Divisibility of characteristic polynomial

Question

I've been trying to complete the following problem, but I just can't think of any ideas.

If $\mathcal{L}$ is a linear operator on vector space $V$, where $dimV=n$ and $dim(rang(L))=k$, prove that characteristic polynomial of $\mathcal{L}$, $f_{\mathcal{L}}(\lambda)$ is divisible by $\lambda^{n-k}$.

The only thing I know is that $dim(Ker(\mathcal{L}))=n-k$, but couldn't come up with anything to do with that fact. Could we say, that $dim(Ker(\mathcal{L}-\lambda\mathcal{E}))=dim(Ker(\mathcal{L}))=n-k$, which would then lead us to the proof? Any hints will be appreciated.
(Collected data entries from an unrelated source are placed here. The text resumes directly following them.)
/-- **Composition I, arrow form** (sorry-free): stubs 1–6 give the π-MULTIPLE of the crux,
`[π]·([r] − [r′]) ∈ KZ.relations` — the statement every Wronskian/transport line actually reaches
(census finding (1)); it is the sub-crux `PiLegendreMUMConstant` of the recommended decomposition
`LegendreMUMConstant ⇐ PiLegendreMUMConstant ∧ KZ.PiCancellation`.  Algebra in the free abelian group
plus the left-ideal property of `relations` (`KZ.mul_mem_relations_left_holds`).
[cite: KontsevichZagier2001, §1.2, §4.1] -/
theorem piLegendreMUMConstant_of_stubs
    (hUnfold : ∀ l : ℚ, 0 < l → l < 1 → ∀ (r : Literature.NumberTheory.Transcendental.KZ.IntegralRep 2),
      r.domain = {q | ∀ i, q i ∈ Set.Ioo (0:ℝ) 1} →
      Set.EqOn r.integrand
        (fun q => (((q 1 * (1 - q 1) * (1 - (l:ℝ) * q 0 * q 1)) ^ (-(1:ℝ)/2) - (q 1 * (1 - q 1) * (1 - (l:ℝ) * q 0 ^ 2 * q 1)) ^ (-(1:ℝ)/2)) / (1 - q 0))) r.domain →
      ∃ (c e : Literature.NumberTheory.Transcendental.KZ.IntegralRep 2),
        c.domain = {q | ∀ i, q i ∈ Set.Ioo (0:ℝ) 1} ∧
        Set.EqOn c.integrand
          (fun q => (q 1 * (1 - q 1) * (1 - (l:ℝ) * q 0 ^ 2 * q 1)) ^ (-(1:ℝ)/2) / (1 + q 0)) c.domain ∧
        e.domain = {q | ∀ i, q i ∈ Set.Ioo (0:ℝ) 1} ∧
        Set.EqOn e.integrand
          (fun q => (q 1 * (1 - q 1) * (1 - (l:ℝ) * q 1)) ^ (-(1:ℝ)/2) / (1 + q 0)) e.domain ∧
        Literature.NumberTheory.Transcendental.KZ.of r + Literature.NumberTheory.Transcendental.KZ.of c -
          Literature.NumberTheory.Transcendental.KZ.of e ∈ Literature.NumberTheory.Transcendental.KZ.relations)
    (hPeel : ∀ l : ℚ, 0 < l → l < 1 → ∀ (e r' : Literature.NumberTheory.Transcendental.KZ.IntegralRep 2),
      e.domain = {q | ∀ i, q i ∈ Set.Ioo (0:ℝ) 1} →
      Set.EqOn e.integrand
        (fun q => (q 1 * (1 - q 1) * (1 - (l:ℝ) * q 1)) ^ (-(1:ℝ)/2) / (1 + q 0)) e.domain →
      r'.domain = {q | ∀ i, q i ∈ Set.Ioo (0:ℝ) 1} →
      Set.EqOn r'.integrand
        (fun q => (-(2 / (1 + q 0 ^ 2)) * ((q 1 * (1 - q 1) * (1 - (1 - (l:ℝ)) * q 1)) ^ (-(1:ℝ)/2) / 2) + (3 / (1 + 3 * q 0) + (1 - (l:ℝ)) / (2 * ((l:ℝ) + (1 - (l:ℝ)) * q 0))) * ((q 1 * (1 - q 1) * (1 - (l:ℝ) * q 1)) ^ (-(1:ℝ)/2) / 2))) r'.domain →
      ∃ (wt : Literature.NumberTheory.Transcendental.KZ.IntegralRep 2),
        wt.domain = {q | ∀ i, q i ∈ Set.Ioo (0:ℝ) 1} ∧
        Set.EqOn wt.integrand
          (fun q => ((2 / (1 + q 0 ^ 2)) * ((((q 1 * (1 - q 1) * (q 1 + (l:ℝ) * (1 - q 1))) ^ (-(1:ℝ)/2) - (q 1 * (q 1 + (l:ℝ))) ^ (-(1:ℝ)/2)) / 2) + (Real.sqrt (1 + (l:ℝ)) / (1 + q 1 * Real.sqrt (1 + (l:ℝ))))) - ((1 - (l:ℝ)) / (2 * ((l:ℝ) + (1 - (l:ℝ)) * q 0))) * (((q 1 * (1 - q 1) * (1 - (l:ℝ) * q 1)) ^ (-(1:ℝ)/2) / 2) - ((q 1 * (1 - q 1)) ^ (-(1:ℝ)/2) / 2)))) wt.domain ∧
        Literature.NumberTheory.Transcendental.KZ.of e - Literature.NumberTheory.Transcendental.KZ.of r' -
          Literature.NumberTheory.Transcendental.KZ.of wt ∈ Literature.NumberTheory.Transcendental.KZ.relations)
    (hW1 : ∀ l : ℚ, 0 < l → l < 1 → ∀ (R : Literature.NumberTheory.Transcendental.KZ.IntegralRep 3),
      R.domain = {p | ∀ i, p i ∈ Set.Ioo (0:ℝ) 1} →
      Set.EqOn R.integrand
        (fun p => ((l:ℝ) * (1 - (l:ℝ))) * ((((2 / (1 + p 0 ^ 2)) * ((((p 1 * (1 - p 1) * (p 1 + (l:ℝ) * (1 - p 1))) ^ (-(1:ℝ)/2) - (p 1 * (p 1 + (l:ℝ))) ^ (-(1:ℝ)/2)) / 2) + (Real.sqrt (1 + (l:ℝ)) / (1 + p 1 * Real.sqrt (1 + (l:ℝ))))) - ((1 - (l:ℝ)) / (2 * ((l:ℝ) + (1 - (l:ℝ)) * p 0))) * (((p 1 * (1 - p 1) * (1 - (l:ℝ) * p 1)) ^ (-(1:ℝ)/2) / 2) - ((p 1 * (1 - p 1)) ^ (-(1:ℝ)/2) / 2))) - ((p 1 * (1 - p 1) * (1 - (l:ℝ) * p 0 ^ 2 * p 1)) ^ (-(1:ℝ)/2) / (1 + p 0))) * (p 2 * (p 2 * (1 - p 2) * (1 - (l:ℝ) * p 2)) ^ (-(1:ℝ)/2) / (4 * (1 - (l:ℝ) * p 2))) - (((2 / (1 + p 0 ^ 2)) * (((-((1 - p 1) * (p 1 * (1 - p 1) * (p 1 + (l:ℝ) * (1 - p 1))) ^ (-(1:ℝ)/2) / (2 * (p 1 + (l:ℝ) * (1 - p 1)))) + (p 1 * (p 1 + (l:ℝ))) ^ (-(1:ℝ)/2) / (2 * (p 1 + (l:ℝ)))) / 2) + (1 / (2 * Real.sqrt (1 + (l:ℝ)) * (1 + p 1 * Real.sqrt (1 + (l:ℝ))) ^ 2))) - (-(1 / (2 * ((l:ℝ) + (1 - (l:ℝ)) * p 0) ^ 2))) * (((p 1 * (1 - p 1) * (1 - (l:ℝ) * p 1)) ^ (-(1:ℝ)/2) / 2) - ((p 1 * (1 - p 1)) ^ (-(1:ℝ)/2) / 2)) - ((1 - (l:ℝ)) / (2 * ((l:ℝ) + (1 - (l:ℝ)) * p 0))) * (p 1 * (p 1 * (1 - p 1) * (1 - (l:ℝ) * p 1)) ^ (-(1:ℝ)/2) / (4 * (1 - (l:ℝ) * p 1)))) - (p 0 ^ 2 * p 1 * (p 1 * (1 - p 1) * (1 - (l:ℝ) * p 0 ^ 2 * p 1)) ^ (-(1:ℝ)/2) / (2 * (1 - (l:ℝ) * p 0 ^ 2 * p 1) * (1 + p 0)))) * ((p 2 * (1 - p 2) * (1 - (l:ℝ) * p 2)) ^ (-(1:ℝ)/2) / 2))) R.domain →
      Literature.NumberTheory.Transcendental.KZ.of R ∈ Literature.NumberTheory.Transcendental.KZ.relations)
    (hW2 : ∀ l : ℚ, 0 < l → l < 1 → ∀ (R : Literature.NumberTheory.Transcendental.KZ.IntegralRep 3),
      R.domain = {p | ∀ i, p i ∈ Set.Ioo (0:ℝ) 1} →
      Set.EqOn R.integrand
        (fun p => ((l:ℝ) * (1 - (l:ℝ))) * ((((2 / (1 + p 0 ^ 2)) * ((((p 1 * (1 - p 1) * (p 1 + (l:ℝ) * (1 - p 1))) ^ (-(1:ℝ)/2) - (p 1 * (p 1 + (l:ℝ))) ^ (-(1:ℝ)/2)) / 2) + (Real.sqrt (1 + (l:ℝ)) / (1 + p 1 * Real.sqrt (1 + (l:ℝ))))) - ((1 - (l:ℝ)) / (2 * ((l:ℝ) + (1 - (l:ℝ)) * p 0))) * (((p 1 * (1 - p 1) * (1 - (l:ℝ) * p 1)) ^ (-(1:ℝ)/2) / 2) - ((p 1 * (1 - p 1)) ^ (-(1:ℝ)/2) / 2))) - ((p 1 * (1 - p 1) * (1 - (l:ℝ) * p 0 ^ 2 * p 1)) ^ (-(1:ℝ)/2) / (1 + p 0))) * (-(p 2 * (p 2 * (1 - p 2) * (1 - (1 - (l:ℝ)) * p 2)) ^ (-(1:ℝ)/2) / (4 * (1 - (1 - (l:ℝ)) * p 2)))) - (((2 / (1 + p 0 ^ 2)) * (((-((1 - p 1) * (p 1 * (1 - p 1) * (p 1 + (l:ℝ) * (1 - p 1))) ^ (-(1:ℝ)/2) / (2 * (p 1 + (l:ℝ) * (1 - p 1)))) + (p 1 * (p 1 + (l:ℝ))) ^ (-(1:ℝ)/2) / (2 * (p 1 + (l:ℝ)))) / 2) + (1 / (2 * Real.sqrt (1 + (l:ℝ)) * (1 + p 1 * Real.sqrt (1 + (l:ℝ))) ^ 2))) - (-(1 / (2 * ((l:ℝ) + (1 - (l:ℝ)) * p 0) ^ 2))) * (((p 1 * (1 - p 1) * (1 - (l:ℝ) * p 1)) ^ (-(1:ℝ)/2) / 2) - ((p 1 * (1 - p 1)) ^ (-(1:ℝ)/2) / 2)) - ((1 - (l:ℝ)) / (2 * ((l:ℝ) + (1 - (l:ℝ)) * p 0))) * (p 1 * (p 1 * (1 - p 1) * (1 - (l:ℝ) * p 1)) ^ (-(1:ℝ)/2) / (4 * (1 - (l:ℝ) * p 1)))) - (p 0 ^ 2 * p 1 * (p 1 * (1 - p 1) * (1 - (l:ℝ) * p 0 ^ 2 * p 1)) ^ (-(1:ℝ)/2) / (2 * (1 - (l:ℝ) * p 0 ^ 2 * p 1) * (1 + p 0)))) * ((p 2 * (1 - p 2) * (1 - (1 - (l:ℝ)) * p 2)) ^ (-(1:ℝ)/2) / 2))) R.domain →
      Literature.NumberTheory.Transcendental.KZ.of R ∈ Literature.NumberTheory.Transcendental.KZ.relations)
    (hLeg : ∀ l : ℚ, 0 < l → l < 1 → ∀ (Z : Literature.NumberTheory.Transcendental.KZ.IntegralRep 2) (Q : Literature.NumberTheory.Transcendental.KZ.IntegralRep 1),
      Z.domain = {q | ∀ i, q i ∈ Set.Ioo (0:ℝ) 1} →
      Set.EqOn Z.integrand
        (fun z => ((l:ℝ) * (1 - (l:ℝ))) * (((z 1 * (1 - z 1) * (1 - (1 - (l:ℝ)) * z 1)) ^ (-(1:ℝ)/2) / 2) * (z 0 * (z 0 * (1 - z 0) * (1 - (l:ℝ) * z 0)) ^ (-(1:ℝ)/2) / (4 * (1 - (l:ℝ) * z 0))) + ((z 1 * (1 - z 1) * (1 - (l:ℝ) * z 1)) ^ (-(1:ℝ)/2) / 2) * (z 0 * (z 0 * (1 - z 0) * (1 - (1 - (l:ℝ)) * z 0)) ^ (-(1:ℝ)/2) / (4 * (1 - (1 - (l:ℝ)) * z 0))))) Z.domain →
      Q.domain = {y | y 0 ∈ Set.Ioo (0:ℝ) 1} →
      Set.EqOn Q.integrand (fun y => 1 / (1 + y 0 ^ 2)) Q.domain →
      Literature.NumberTheory.Transcendental.KZ.Equivalent Z Q)
    (hRec : ∀ l : ℚ, 0 < l → l < 1 → 
      (∀ (R : Literature.NumberTheory.Transcendental.KZ.IntegralRep 3),
      R.domain = {p | ∀ i, p i ∈ Set.Ioo (0:ℝ) 1} →
      Set.EqOn R.integrand
        (fun p => ((l:ℝ) * (1 - (l:ℝ))) * ((((2 / (1 + p 0 ^ 2)) * ((((p 1 * (1 - p 1) * (p 1 + (l:ℝ) * (1 - p 1))) ^ (-(1:ℝ)/2) - (p 1 * (p 1 + (l:ℝ))) ^ (-(1:ℝ)/2)) / 2) + (Real.sqrt (1 + (l:ℝ)) / (1 + p 1 * Real.sqrt (1 + (l:ℝ))))) - ((1 - (l:ℝ)) / (2 * ((l:ℝ) + (1 - (l:ℝ)) * p 0))) * (((p 1 * (1 - p 1) * (1 - (l:ℝ) * p 1)) ^ (-(1:ℝ)/2) / 2) - ((p 1 * (1 - p 1)) ^ (-(1:ℝ)/2) / 2))) - ((p 1 * (1 - p 1) * (1 - (l:ℝ) * p 0 ^ 2 * p 1)) ^ (-(1:ℝ)/2) / (1 + p 0))) * (p 2 * (p 2 * (1 - p 2) * (1 - (l:ℝ) * p 2)) ^ (-(1:ℝ)/2) / (4 * (1 - (l:ℝ) * p 2))) - (((2 / (1 + p 0 ^ 2)) * (((-((1 - p 1) * (p 1 * (1 - p 1) * (p 1 + (l:ℝ) * (1 - p 1))) ^ (-(1:ℝ)/2) / (2 * (p 1 + (l:ℝ) * (1 - p 1)))) + (p 1 * (p 1 + (l:ℝ))) ^ (-(1:ℝ)/2) / (2 * (p 1 + (l:ℝ)))) / 2) + (1 / (2 * Real.sqrt (1 + (l:ℝ)) * (1 + p 1 * Real.sqrt (1 + (l:ℝ))) ^ 2))) - (-(1 / (2 * ((l:ℝ) + (1 - (l:ℝ)) * p 0) ^ 2))) * (((p 1 * (1 - p 1) * (1 - (l:ℝ) * p 1)) ^ (-(1:ℝ)/2) / 2) - ((p 1 * (1 - p 1)) ^ (-(1:ℝ)/2) / 2)) - ((1 - (l:ℝ)) / (2 * ((l:ℝ) + (1 - (l:ℝ)) * p 0))) * (p 1 * (p 1 * (1 - p 1) * (1 - (l:ℝ) * p 1)) ^ (-(1:ℝ)/2) / (4 * (1 - (l:ℝ) * p 1)))) - (p 0 ^ 2 * p 1 * (p 1 * (1 - p 1) * (1 - (l:ℝ) * p 0 ^ 2 * p 1)) ^ (-(1:ℝ)/2) / (2 * (1 - (l:ℝ) * p 0 ^ 2 * p 1) * (1 + p 0)))) * ((p 2 * (1 - p 2) * (1 - (l:ℝ) * p 2)) ^ (-(1:ℝ)/2) / 2))) R.domain →
      Literature.NumberTheory.Transcendental.KZ.of R ∈ Literature.NumberTheory.Transcendental.KZ.relations) →
      (∀ (R : Literature.NumberTheory.Transcendental.KZ.IntegralRep 3),
      R.domain = {p | ∀ i, p i ∈ Set.Ioo (0:ℝ) 1} →
      Set.EqOn R.integrand
        (fun p => ((l:ℝ) * (1 - (l:ℝ))) * ((((2 / (1 + p 0 ^ 2)) * ((((p 1 * (1 - p 1) * (p 1 + (l:ℝ) * (1 - p 1))) ^ (-(1:ℝ)/2) - (p 1 * (p 1 + (l:ℝ))) ^ (-(1:ℝ)/2)) / 2) + (Real.sqrt (1 + (l:ℝ)) / (1 + p 1 * Real.sqrt (1 + (l:ℝ))))) - ((1 - (l:ℝ)) / (2 * ((l:ℝ) + (1 - (l:ℝ)) * p 0))) * (((p 1 * (1 - p 1) * (1 - (l:ℝ) * p 1)) ^ (-(1:ℝ)/2) / 2) - ((p 1 * (1 - p 1)) ^ (-(1:ℝ)/2) / 2))) - ((p 1 * (1 - p 1) * (1 - (l:ℝ) * p 0 ^ 2 * p 1)) ^ (-(1:ℝ)/2) / (1 + p 0))) * (-(p 2 * (p 2 * (1 - p 2) * (1 - (1 - (l:ℝ)) * p 2)) ^ (-(1:ℝ)/2) / (4 * (1 - (1 - (l:ℝ)) * p 2)))) - (((2 / (1 + p 0 ^ 2)) * (((-((1 - p 1) * (p 1 * (1 - p 1) * (p 1 + (l:ℝ) * (1 - p 1))) ^ (-(1:ℝ)/2) / (2 * (p 1 + (l:ℝ) * (1 - p 1)))) + (p 1 * (p 1 + (l:ℝ))) ^ (-(1:ℝ)/2) / (2 * (p 1 + (l:ℝ)))) / 2) + (1 / (2 * Real.sqrt (1 + (l:ℝ)) * (1 + p 1 * Real.sqrt (1 + (l:ℝ))) ^ 2))) - (-(1 / (2 * ((l:ℝ) + (1 - (l:ℝ)) * p 0) ^ 2))) * (((p 1 * (1 - p 1) * (1 - (l:ℝ) * p 1)) ^ (-(1:ℝ)/2) / 2) - ((p 1 * (1 - p 1)) ^ (-(1:ℝ)/2) / 2)) - ((1 - (l:ℝ)) / (2 * ((l:ℝ) + (1 - (l:ℝ)) * p 0))) * (p 1 * (p 1 * (1 - p 1) * (1 - (l:ℝ) * p 1)) ^ (-(1:ℝ)/2) / (4 * (1 - (l:ℝ) * p 1)))) - (p 0 ^ 2 * p 1 * (p 1 * (1 - p 1) * (1 - (l:ℝ) * p 0 ^ 2 * p 1)) ^ (-(1:ℝ)/2) / (2 * (1 - (l:ℝ) * p 0 ^ 2 * p 1) * (1 + p 0)))) * ((p 2 * (1 - p 2) * (1 - (1 - (l:ℝ)) * p 2)) ^ (-(1:ℝ)/2) / 2))) R.domain →
      Literature.NumberTheory.Transcendental.KZ.of R ∈ Literature.NumberTheory.Transcendental.KZ.relations) →
      (∀ (Z : Literature.NumberTheory.Transcendental.KZ.IntegralRep 2) (Q : Literature.NumberTheory.Transcendental.KZ.IntegralRep 1),
      Z.domain = {q | ∀ i, q i ∈ Set.Ioo (0:ℝ) 1} →
      Set.EqOn Z.integrand
        (fun z => ((l:ℝ) * (1 - (l:ℝ))) * (((z 1 * (1 - z 1) * (1 - (1 - (l:ℝ)) * z 1)) ^ (-(1:ℝ)/2) / 2) * (z 0 * (z 0 * (1 - z 0) * (1 - (l:ℝ) * z 0)) ^ (-(1:ℝ)/2) / (4 * (1 - (l:ℝ) * z 0))) + ((z 1 * (1 - z 1) * (1 - (l:ℝ) * z 1)) ^ (-(1:ℝ)/2) / 2) * (z 0 * (z 0 * (1 - z 0) * (1 - (1 - (l:ℝ)) * z 0)) ^ (-(1:ℝ)/2) / (4 * (1 - (1 - (l:ℝ)) * z 0))))) Z.domain →
      Q.domain = {y | y 0 ∈ Set.Ioo (0:ℝ) 1} →
      Set.EqOn Q.integrand (fun y => 1 / (1 + y 0 ^ 2)) Q.domain →
      Literature.NumberTheory.Transcendental.KZ.Equivalent Z Q) →
      ∀ (wt c : Literature.NumberTheory.Transcendental.KZ.IntegralRep 2),
      wt.domain = {q | ∀ i, q i ∈ Set.Ioo (0:ℝ) 1} →
      Set.EqOn wt.integrand
        (fun q => ((2 / (1 + q 0 ^ 2)) * ((((q 1 * (1 - q 1) * (q 1 + (l:ℝ) * (1 - q 1))) ^ (-(1:ℝ)/2) - (q 1 * (q 1 + (l:ℝ))) ^ (-(1:ℝ)/2)) / 2) + (Real.sqrt (1 + (l:ℝ)) / (1 + q 1 * Real.sqrt (1 + (l:ℝ))))) - ((1 - (l:ℝ)) / (2 * ((l:ℝ) + (1 - (l:ℝ)) * q 0))) * (((q 1 * (1 - q 1) * (1 - (l:ℝ) * q 1)) ^ (-(1:ℝ)/2) / 2) - ((q 1 * (1 - q 1)) ^ (-(1:ℝ)/2) / 2)))) wt.domain →
      c.domain = {q | ∀ i, q i ∈ Set.Ioo (0:ℝ) 1} →
      Set.EqOn c.integrand
        (fun q => ((q 1 * (1 - q 1) * (1 - (l:ℝ) * q 0 ^ 2 * q 1)) ^ (-(1:ℝ)/2) / (1 + q 0))) c.domain →
      Literature.NumberTheory.Transcendental.KZ.of Literature.NumberTheory.Transcendental.KZ.piRep * (Literature.NumberTheory.Transcendental.KZ.of wt - Literature.NumberTheory.Transcendental.KZ.of c) ∈ Literature.NumberTheory.Transcendental.KZ.relations) :
    ∀ l : ℚ, 0 < l → l < 1 → ∀ (r r' : Literature.NumberTheory.Transcendental.KZ.IntegralRep 2),
      r.domain = {q | ∀ i, q i ∈ Set.Ioo (0:ℝ) 1} →
      Set.EqOn r.integrand
        (fun q => (((q 1 * (1 - q 1) * (1 - (l:ℝ) * q 0 * q 1)) ^ (-(1:ℝ)/2) - (q 1 * (1 - q 1) * (1 - (l:ℝ) * q 0 ^ 2 * q 1)) ^ (-(1:ℝ)/2)) / (1 - q 0))) r.domain →
      r'.domain = {q | ∀ i, q i ∈ Set.Ioo (0:ℝ) 1} →
      Set.EqOn r'.integrand
        (fun q => (-(2 / (1 + q 0 ^ 2)) * ((q 1 * (1 - q 1) * (1 - (1 - (l:ℝ)) * q 1)) ^ (-(1:ℝ)/2) / 2) + (3 / (1 + 3 * q 0) + (1 - (l:ℝ)) / (2 * ((l:ℝ) + (1 - (l:ℝ)) * q 0))) * ((q 1 * (1 - q 1) * (1 - (l:ℝ) * q 1)) ^ (-(1:ℝ)/2) / 2))) r'.domain →
      Literature.NumberTheory.Transcendental.KZ.of Literature.NumberTheory.Transcendental.KZ.piRep * (Literature.NumberTheory.Transcendental.KZ.of r - Literature.NumberTheory.Transcendental.KZ.of r') ∈ Literature.NumberTheory.Transcendental.KZ.relations := by
  intro l hl hl' r r' hr hri hr' hri'
  obtain ⟨c, e, hc, hci, he, hei, m₁⟩ := hUnfold l hl hl' r hr hri
  obtain ⟨wt, hwt, hwti, m₂⟩ := hPeel l hl hl' e r' he hei hr' hri'
  have m₃ : KZ.of KZ.piRep * (KZ.of wt - KZ.of c) ∈ KZ.relations :=
    hRec l hl hl' (hW1 l hl hl') (hW2 l hl hl') (hLeg l hl hl') wt c hwt hwti hc hci
  have m₁₂ : KZ.of r - KZ.of r' - (KZ.of wt - KZ.of c) ∈ KZ.relations := by
    have key : KZ.of r - KZ.of r' - (KZ.of wt - KZ.of c) =
        (KZ.of r + KZ.of c - KZ.of e) + (KZ.of e - KZ.of r' - KZ.of wt) := by abel
    rw [key]
    exact add_mem m₁ m₂
  have m₄ : KZ.of KZ.piRep * (KZ.of r - KZ.of r' - (KZ.of wt - KZ.of c)) ∈ KZ.relations :=
    KZ.mul_mem_relations_left_holds _ _ m₁₂
  have key : KZ.of KZ.piRep * (KZ.of r - KZ.of r') =
      KZ.of KZ.piRep * (KZ.of r - KZ.of r' - (KZ.of wt - KZ.of c)) +
        KZ.of KZ.piRep * (KZ.of wt - KZ.of c) := by
    rw [← mul_add]; congr 1; abel
  rw [key]
  exact add_mem m₄ m₃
On the other hand let's say this can be shown (I'm guessing it can). Would you mind giving me an example of such linear operator, preferably just a matrix of one? I really haven't encountered a lot of examples where there is $\lambda=0$ as eigenvalue, with algebraic multiplicity of $n-k$.

Answer 1

You already have your answer, just use a base fitting with a decomposition $E = \ker L \oplus F$, then try to look what the matrix will look like in this base, this gives you an immediate answer.
Another possibility is that the geometric multiplicity of $0$ (here $\dim \ker L = n-k$) is always smaller than the algebraic one which means the multiplicity of $0$ in your characteristic polynomial.

If you want a definition, let $\lambda \in \text{Sp}(u)$, we define $m_g(\lambda) = \dim E_\lambda$ the geometric multiplicity and $m_a (\lambda) $ the algebraic multiplicity as the multiplicity of $\lambda$ as a root of $\chi_u$.